Metrics that are difficult to measure:

Don’t have access to data
Takes too long to calculate the metrics: e.g. whether student get a job

3. Other techniques to define metrics

External data
- Survey
- Academic Research
Internal data
- Use all of the existing data, e.g. logs
  - Retrospective/Observational analyses, running experiments
- Gather new data: you can’t answer from your existing data
  - User experience reasearch
  - Survey
  - Focus groups

Gather Additional Data

User Experience Research(UER)
- Can go deep
- # participants is small
- Good for brainstorming
- Can use special equipment(like eye tracking)
- Need to validate the results using retrospective analyses
Focus groups: bring potential users for a group discussion
- Not as deep as UER
- Can bring participants than UER
- Get feedback on hypotheticals
- If you have a skilled facilitator, you run the risk of group think and convergence on fewer opinions
Surveys
- Not as deep as Focus groups
- More participants than focus groups
- Useful for metrics you can not directly measure
- Can’t directly compare to other results because users might not tell the truth and population for your survey might be different from other internal metrics

Examples of applying metrics

Measure user engagement
- Survey responses as proxy
- UER to brainstorm
- Retrospective analysis to see user behavior
Decide whether to extend inventory
- Focus groups to get ideas from users
- External data to see what uses want on other shopping site
Which ads get most views
- External data
- UER: Eye-tracking machine
- Retrospective analysis

4. Metrics Definition and Capturing data

Definition

Fully define what data are we going to look at to actually compute the metric
Given those events/data, how do I summarize my metric

Build Intuition

E.g. Click-through rate > 10% is not realistic

Capturing data

The technology used for counting clicks in different browsers(e.g. IE, Safari) might be different. So the difference of CTR in different platform might not be due to the users but the underlying technoloigy

Example: Defining a metric

High level metric: Click-through probability =# users who click / # users who visit

Detailed metric:

Def 1 (unique): For each <time interval> , = # cookies that click / # cookies
Def 2(unique) : = # pageviews results in a click within <time interval> / # pageviews
- This data capture is usually easier than recording cookies and then later grouping by cookies
Def 3: = # clicks / # pageviews (click-through rate)

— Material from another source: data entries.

import Summits.HodgeConjecture.CorCM.MultiFieldWeilUnitsMenuFree
import Summits.HodgeConjecture.CorCM.MultiFieldWeilImprimitiveMovers
import Summits.HodgeConjecture.CorCM.MultiFieldWeilClosureDisjointSlots
import HarnessLib

/-!
# MULTI-FIELD WEIL ENGINE — THE UNITS MENU WITH CERTIFIED IMPRIMITIVE QUARTIC SINGLES: NO HYPOTHESIS BETWEEN FIELDS OF DIFFERENT KINDS — several classes per sextic ∕
# primitive-octic ∕ decic field (the independence criterion), one `(1,3)`-class per octic field WITH AN INTERMEDIATE QUARTIC CM FIELD; cross-field hypotheses only
# `Hom = ∅` within a degree and linear disjointness between the imprimitive octic fields — given only Markman's fourfold and hyperbolic-sixfold theorems

Cell `pub-hodgecm2` (COR-CM), seat b30 gen 41 (2026-08-26); count-neutral own lane MULTI-FIELD WEIL ENGINE (stem `MultiFieldWeil*`), G4-free
(`CorCM/MultiFieldWeilUnitsMenuImprimitiveFree.lean`) with its last cross-kind hypothesis `hout4` DISCHARGED by D7 (`CorCM/MultiFieldWeilImprimitiveMovers.lean`): when the
unflagged octic field `K ∋ k` comes with an intermediate field `k ⊂ F ⊂ K`, `[F : ℚ] = 4` (quartic part `C₄`, `V₄` or `D₄` — exactly the octic CM fields through `k` WITHOUT a
degree-`24` pair), the realised tuples act on its four `τ`-embeddings through a `2`-group, and the fourth power of a tuple with a component of order `3` (present on every
sextic slot and on every `𝔄₄`/`𝔖₄`-octic slot, Cauchy) is a mover; so the movers OUT OF the unflagged single into sextic and flagged octic slots are FREE.  Theorems only; no
definition, no named fact, no `sorry`.  HONEST FRAMING: conditional ONLY on the two displayed Markman binders; `HC_CM` is NOT proved and not asserted.

**`hodgeConjectureFor_biproduct_comp_of_unitsMenu_intermediate`.**  As G4-free — slots `is : Fin r → I` over CM fields `Kf i ⊇ iK i (k)`, `k = Kf i₀` imaginary quadratic,
`E = A 0 ⊨ (k; {τ})`, `B_m = A (m+1) ⊨ (K_{is m}; Φ (m+1))` with `(n_m, p_m) ∈ {(3,1), (4,1), (4,2), (5,2)}`, sextic slots SIMPLE, slots of one field pairwise NON-ISOGENOUS,
`hli3` for fields with `≥ 3` slots, degree-`40` pairs on decic fields with `≥ 2` slots; a FLAG `tI`: flagged octic indices have a degree-`24` pair; an UNFLAGGED octic index
carries EXACTLY ONE slot of type `(4,1)` AND an intermediate quartic CM field (`hint`: a number field `F` of degree `4` with `k → F → K_i` composing to `iK i`); `Hom = ∅` for
different indices of equal degree (octic: both flagged); a `τ`-embedding `s` of every unflagged octic field LINEARLY DISJOINT from the closure of every OTHER unflagged octic
field (`[L(K_{m₀}) ⊔ ℚ(s(K_m)) : ℚ] = 4·[L(K_{m₀}) : ℚ]`).  NOTHING ELSE between fields.  THEN the Hodge conjecture holds for EVERY product of copies `⨁_j A(κ j)`, GIVEN
ONLY Markman's two theorems.
[cite: Markman2025SurveySecant, Thm. 1.2] [cite: Markman2025SecantWeil, Thm 1.5.1] [cite: Shimura1998, §6.1 Corollary of Theorem 2, §8.2 Prop. 26, §8.4, §18.2 Lemma (i)]
[cite: Serre1977, §2.2 Cor. 2–3 of Prop. 4; §2.3 Ex. 2.6] [cite: Deligne1982HodgeCycles, §5 (b)]
[cite: Lang2002, I §6; VI §1 Thm. 1.1, Cor. 1.6, Thm. 1.12, Thm. 1.14 and V §2 Thm. 2.8; XIII §4] [cite: MoonenZarhin1995Duke, Thm. 2.4] [cite: Pohlmann1968, Thm 1]
[cite: Milne2020HodgeClassesAV, 1.2 (a) and Thm. 1] [cite: DixonMortimer1996, §1.4 Ex. 1.4.1–1.4.2; §1.5; §1.6, Thm. 1.6A; §2.1; §3.3, Thm. 3.3A]
[cite: Dodson1984, §1.1 Imprimitivity Theorem and §5.1.2 Theorem] [cite: Wielandt1964, §9–§10] [cite: MumfordAV1970, §19]

## References
* [Markman2025SurveySecant] E. Markman, arXiv:2509.23403, Thm. 1.2.  [Markman2025SecantWeil] E. Markman, Cycles on abelian 2n-folds of Weil type from secant sheaves on abelian
  n-folds, Thm 1.5.1.  [Shimura1998] G. Shimura, *Abelian varieties with complex multiplication and modular functions*, §6.1, §8.2, §8.4, §18.2.  [Serre1977] J.-P. Serre,
  *Linear Representations of Finite Groups*, GTM 42, §2.2–§2.3.  [Deligne1982HodgeCycles] P. Deligne, LNM 900, §5 (b).  [Lang2002] S. Lang, *Algebra*, GTM 211, I §6, V §2,
  VI §1, XIII §4.  [MoonenZarhin1995Duke] B. Moonen, Yu. Zarhin, Duke Math. J. 77 (1995), Thm. 2.4.  [Pohlmann1968] H. Pohlmann, Ann. of Math. 88 (1968), Thm 1.
  [Milne2020HodgeClassesAV] J. S. Milne, Hodge classes on abelian varieties (2020), 1.2 (a), Thm. 1.  [DixonMortimer1996] J. D. Dixon, B. Mortimer, *Permutation Groups*,
  GTM 163.  [Dodson1984] B. Dodson, Trans. AMS 283 (1984).  [Wielandt1964] H. Wielandt, *Finite Permutation Groups*, §9–§10.  [MumfordAV1970] D. Mumford, *Abelian
  Varieties*, §19.
-/

noncomputable section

Which metrics have which problems

check the metrics that will stay the same under the following conditions

	Def 1: Cookie prob	Def 2: Pageview prob
Double Click or Single Click	*	*
Back button or caches page(not generate second page view)	*
Click-tracking bug of Javascript

Note: For the click-tracking bug of missing clicks, all three metrics will be affected.

5. Filter and Segmenting data

External Reason
- Spam and fraud from competitors messing up your metrics
Internal Reason
- Your change only impacts a subset of your traffic (e.g. you don’t want to internalize your change but just within English traffic)

How to use the filters

Compute a baseline value for your metric
To figure out whether or not you are biasing your data
- Slice your data, compute the metric on different disjoint sets

Filtering and segmenting data is usually good for evaluating definitions and building intuitions.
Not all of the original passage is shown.